# Exercise input

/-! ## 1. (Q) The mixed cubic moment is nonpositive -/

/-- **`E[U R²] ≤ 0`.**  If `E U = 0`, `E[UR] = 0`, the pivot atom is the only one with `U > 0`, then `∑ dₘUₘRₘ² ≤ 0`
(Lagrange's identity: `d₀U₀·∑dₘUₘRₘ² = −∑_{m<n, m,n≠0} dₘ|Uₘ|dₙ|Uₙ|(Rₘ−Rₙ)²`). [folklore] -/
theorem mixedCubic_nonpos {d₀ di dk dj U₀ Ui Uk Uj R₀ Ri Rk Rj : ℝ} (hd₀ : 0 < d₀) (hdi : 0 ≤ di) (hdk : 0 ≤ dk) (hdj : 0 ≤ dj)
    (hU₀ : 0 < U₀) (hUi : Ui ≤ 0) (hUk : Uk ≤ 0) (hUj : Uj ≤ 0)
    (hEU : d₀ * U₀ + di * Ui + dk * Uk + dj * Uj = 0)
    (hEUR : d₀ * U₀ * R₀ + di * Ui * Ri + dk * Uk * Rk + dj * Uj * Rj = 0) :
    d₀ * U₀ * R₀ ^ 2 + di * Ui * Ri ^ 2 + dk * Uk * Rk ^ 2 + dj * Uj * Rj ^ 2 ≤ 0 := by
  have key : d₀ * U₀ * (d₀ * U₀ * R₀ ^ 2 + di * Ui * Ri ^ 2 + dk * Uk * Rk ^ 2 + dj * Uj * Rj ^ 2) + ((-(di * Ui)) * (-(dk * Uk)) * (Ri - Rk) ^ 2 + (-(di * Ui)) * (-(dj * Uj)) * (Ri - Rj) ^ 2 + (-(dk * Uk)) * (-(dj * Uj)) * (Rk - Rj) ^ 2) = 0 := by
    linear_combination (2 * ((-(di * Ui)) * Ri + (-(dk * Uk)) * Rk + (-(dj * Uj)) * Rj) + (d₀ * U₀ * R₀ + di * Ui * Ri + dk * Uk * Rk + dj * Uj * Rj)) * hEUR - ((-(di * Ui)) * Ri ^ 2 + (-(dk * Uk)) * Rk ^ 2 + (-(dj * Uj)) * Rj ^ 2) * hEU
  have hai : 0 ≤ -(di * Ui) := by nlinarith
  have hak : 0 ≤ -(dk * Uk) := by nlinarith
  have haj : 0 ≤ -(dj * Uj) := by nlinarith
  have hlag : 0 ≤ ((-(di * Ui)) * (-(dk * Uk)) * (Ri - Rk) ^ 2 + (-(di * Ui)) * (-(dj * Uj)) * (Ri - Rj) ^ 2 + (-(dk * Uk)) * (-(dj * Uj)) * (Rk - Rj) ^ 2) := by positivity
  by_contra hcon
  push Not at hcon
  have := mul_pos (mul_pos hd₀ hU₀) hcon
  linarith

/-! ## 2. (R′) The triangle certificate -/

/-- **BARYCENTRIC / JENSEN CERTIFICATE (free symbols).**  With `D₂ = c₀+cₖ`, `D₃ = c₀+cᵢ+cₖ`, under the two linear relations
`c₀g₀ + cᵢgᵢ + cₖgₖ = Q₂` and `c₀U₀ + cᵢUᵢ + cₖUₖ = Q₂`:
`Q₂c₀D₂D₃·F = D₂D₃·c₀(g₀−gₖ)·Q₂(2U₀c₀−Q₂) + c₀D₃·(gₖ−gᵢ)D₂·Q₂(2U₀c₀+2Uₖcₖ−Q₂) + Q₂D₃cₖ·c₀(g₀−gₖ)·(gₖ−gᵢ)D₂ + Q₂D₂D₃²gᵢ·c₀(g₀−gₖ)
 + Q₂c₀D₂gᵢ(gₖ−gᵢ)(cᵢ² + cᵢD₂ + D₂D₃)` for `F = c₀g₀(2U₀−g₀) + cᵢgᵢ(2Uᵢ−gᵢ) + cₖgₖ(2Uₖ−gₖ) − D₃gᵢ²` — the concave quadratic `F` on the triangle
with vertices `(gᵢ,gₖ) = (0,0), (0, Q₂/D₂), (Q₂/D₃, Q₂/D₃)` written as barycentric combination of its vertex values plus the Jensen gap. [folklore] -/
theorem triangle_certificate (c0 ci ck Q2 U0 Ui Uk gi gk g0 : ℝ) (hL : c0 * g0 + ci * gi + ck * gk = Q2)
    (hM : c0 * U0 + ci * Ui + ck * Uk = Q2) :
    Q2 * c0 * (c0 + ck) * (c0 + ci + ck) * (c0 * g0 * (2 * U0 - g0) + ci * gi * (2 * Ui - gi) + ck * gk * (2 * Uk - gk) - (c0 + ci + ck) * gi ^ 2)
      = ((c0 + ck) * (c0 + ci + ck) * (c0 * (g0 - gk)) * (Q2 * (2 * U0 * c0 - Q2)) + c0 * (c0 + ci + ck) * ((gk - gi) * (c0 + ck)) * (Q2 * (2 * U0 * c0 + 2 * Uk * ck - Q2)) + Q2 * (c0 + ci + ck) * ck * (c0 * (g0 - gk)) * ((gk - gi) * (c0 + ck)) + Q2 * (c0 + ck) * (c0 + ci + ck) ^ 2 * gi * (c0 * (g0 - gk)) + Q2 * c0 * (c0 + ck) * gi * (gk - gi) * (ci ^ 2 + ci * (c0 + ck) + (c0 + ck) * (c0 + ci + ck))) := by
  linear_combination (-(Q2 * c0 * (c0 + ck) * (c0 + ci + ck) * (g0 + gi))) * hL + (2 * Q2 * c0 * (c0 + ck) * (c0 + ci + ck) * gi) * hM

# Task to carry out
Output the material above in full. Change nothing.

# Response area
/-! ## 1. (Q) The mixed cubic moment is nonpositive -/

/-- **`E[U R²] ≤ 0`.**  If `E U = 0`, `E[UR] = 0`, the pivot atom is the only one with `U > 0`, then `∑ dₘUₘRₘ² ≤ 0`
(Lagrange's identity: `d₀U₀·∑dₘUₘRₘ² = −∑_{m<n, m,n≠0} dₘ|Uₘ|dₙ|Uₙ|(Rₘ−Rₙ)²`). [folklore] -/
theorem mixedCubic_nonpos {d₀ di dk dj U₀ Ui Uk Uj R₀ Ri Rk Rj : ℝ} (hd₀ : 0 < d₀) (hdi : 0 ≤ di) (hdk : 0 ≤ dk) (hdj : 0 ≤ dj)
    (hU₀ : 0 < U₀) (hUi : Ui ≤ 0) (hUk : Uk ≤ 0) (hUj : Uj ≤ 0)
    (hEU : d₀ * U₀ + di * Ui + dk * Uk + dj * Uj = 0)
    (hEUR : d₀ * U₀ * R₀ + di * Ui * Ri + dk * Uk * Rk + dj * Uj * Rj = 0) :
    d₀ * U₀ * R₀ ^ 2 + di * Ui * Ri ^ 2 + dk * Uk * Rk ^ 2 + dj * Uj * Rj ^ 2 ≤ 0 := by
  have key : d₀ * U₀ * (d₀ * U₀ * R₀ ^ 2 + di * Ui * Ri ^ 2 + dk * Uk * Rk ^ 2 + dj * Uj * Rj ^ 2) + ((-(di * Ui)) * (-(dk * Uk)) * (Ri - Rk) ^ 2 + (-(di * Ui)) * (-(dj * Uj)) * (Ri - Rj) ^ 2 + (-(dk * Uk)) * (-(dj * Uj)) * (Rk - Rj) ^ 2) = 0 := by
    linear_combination (2 * ((-(di * Ui)) * Ri + (-(dk * Uk)) * Rk + (-(dj * Uj)) * Rj) + (d₀ * U₀ * R₀ + di * Ui * Ri + dk * Uk * Rk + dj * Uj * Rj)) * hEUR - ((-(di * Ui)) * Ri ^ 2 + (-(dk * Uk)) * Rk ^ 2 + (-(dj * Uj)) * Rj ^ 2) * hEU
  have hai : 0 ≤ -(di * Ui) := by nlinarith
  have hak : 0 ≤ -(dk * Uk) := by nlinarith
  have haj : 0 ≤ -(dj * Uj) := by nlinarith
  have hlag : 0 ≤ ((-(di * Ui)) * (-(dk * Uk)) * (Ri - Rk) ^ 2 + (-(di * Ui)) * (-(dj * Uj)) * (Ri - Rj) ^ 2 + (-(dk * Uk)) * (-(dj * Uj)) * (Rk - Rj) ^ 2) := by positivity
  by_contra hcon
  push Not at hcon
  have := mul_pos (mul_pos hd₀ hU₀) hcon
  linarith

/-! ## 2. (R′) The triangle certificate -/

/-- **BARYCENTRIC / JENSEN CERTIFICATE (free symbols).**  With `D₂ = c₀+cₖ`, `D₃ = c₀+cᵢ+cₖ`, under the two linear relations
`c₀g₀ + cᵢgᵢ + cₖgₖ = Q₂` and `c₀U₀ + cᵢUᵢ + cₖUₖ = Q₂`:
`Q₂c₀D₂D₃·F = D₂D₃·c₀(g₀−gₖ)·Q₂(2U₀c₀−Q₂) + c₀D₃·(gₖ−gᵢ)D₂·Q₂(2U₀c₀+2Uₖcₖ−Q₂) + Q₂D₃cₖ·c₀(g₀−gₖ)·(gₖ−gᵢ)D₂ + Q₂D₂D₃²gᵢ·c₀(g₀−gₖ)
 + Q₂c₀D₂gᵢ(gₖ−gᵢ)(cᵢ² + cᵢD₂ + D₂D₃)` for `F = c₀g₀(2U₀−g₀) + cᵢgᵢ(2Uᵢ−gᵢ) + cₖgₖ(2Uₖ−gₖ) − D₃gᵢ²` — the concave quadratic `F` on the triangle
with vertices `(gᵢ,gₖ) = (0,0), (0, Q₂/D₂), (Q₂/D₃, Q₂/D₃)` written as barycentric combination of its vertex values plus the Jensen gap. [folklore] -/
theorem triangle_certificate (c0 ci ck Q2 U0 Ui Uk gi gk g0 : ℝ) (hL : c0 * g0 + ci * gi + ck * gk = Q2)
    (hM : c0 * U0 + ci * Ui + ck * Uk = Q2) :
    Q2 * c0 * (c0 + ck) * (c0 + ci + ck) * (c0 * g0 * (2 * U0 - g0) + ci * gi * (2 * Ui - gi) + ck * gk * (2 * Uk - gk) - (c0 + ci + ck) * gi ^ 2)
      = ((c0 + ck) * (c0 + ci + ck) * (c0 * (g0 - gk)) * (Q2 * (2 * U0 * c0 - Q2)) + c0 * (c0 + ci + ck) * ((gk - gi) * (c0 + ck)) * (Q2 * (2 * U0 * c0 + 2 * Uk * ck - Q2)) + Q2 * (c0 + ci + ck) * ck * (c0 * (g0 - gk)) * ((gk - gi) * (c0 + ck)) + Q2 * (c0 + ck) * (c0 + ci + ck) ^ 2 * gi * (c0 * (g0 - gk)) + Q2 * c0 * (c0 + ck) * gi * (gk - gi) * (ci ^ 2 + ci * (c0 + ck) + (c0 + ck) * (c0 + ci + ck))) := by
  linear_combination (-(Q2 * c0 * (c0 + ck) * (c0 + ci + ck) * (g0 + gi))) * hL + (2 * Q2 * c0 * (c0 + ck) * (c0 + ci + ck) * gi) * hM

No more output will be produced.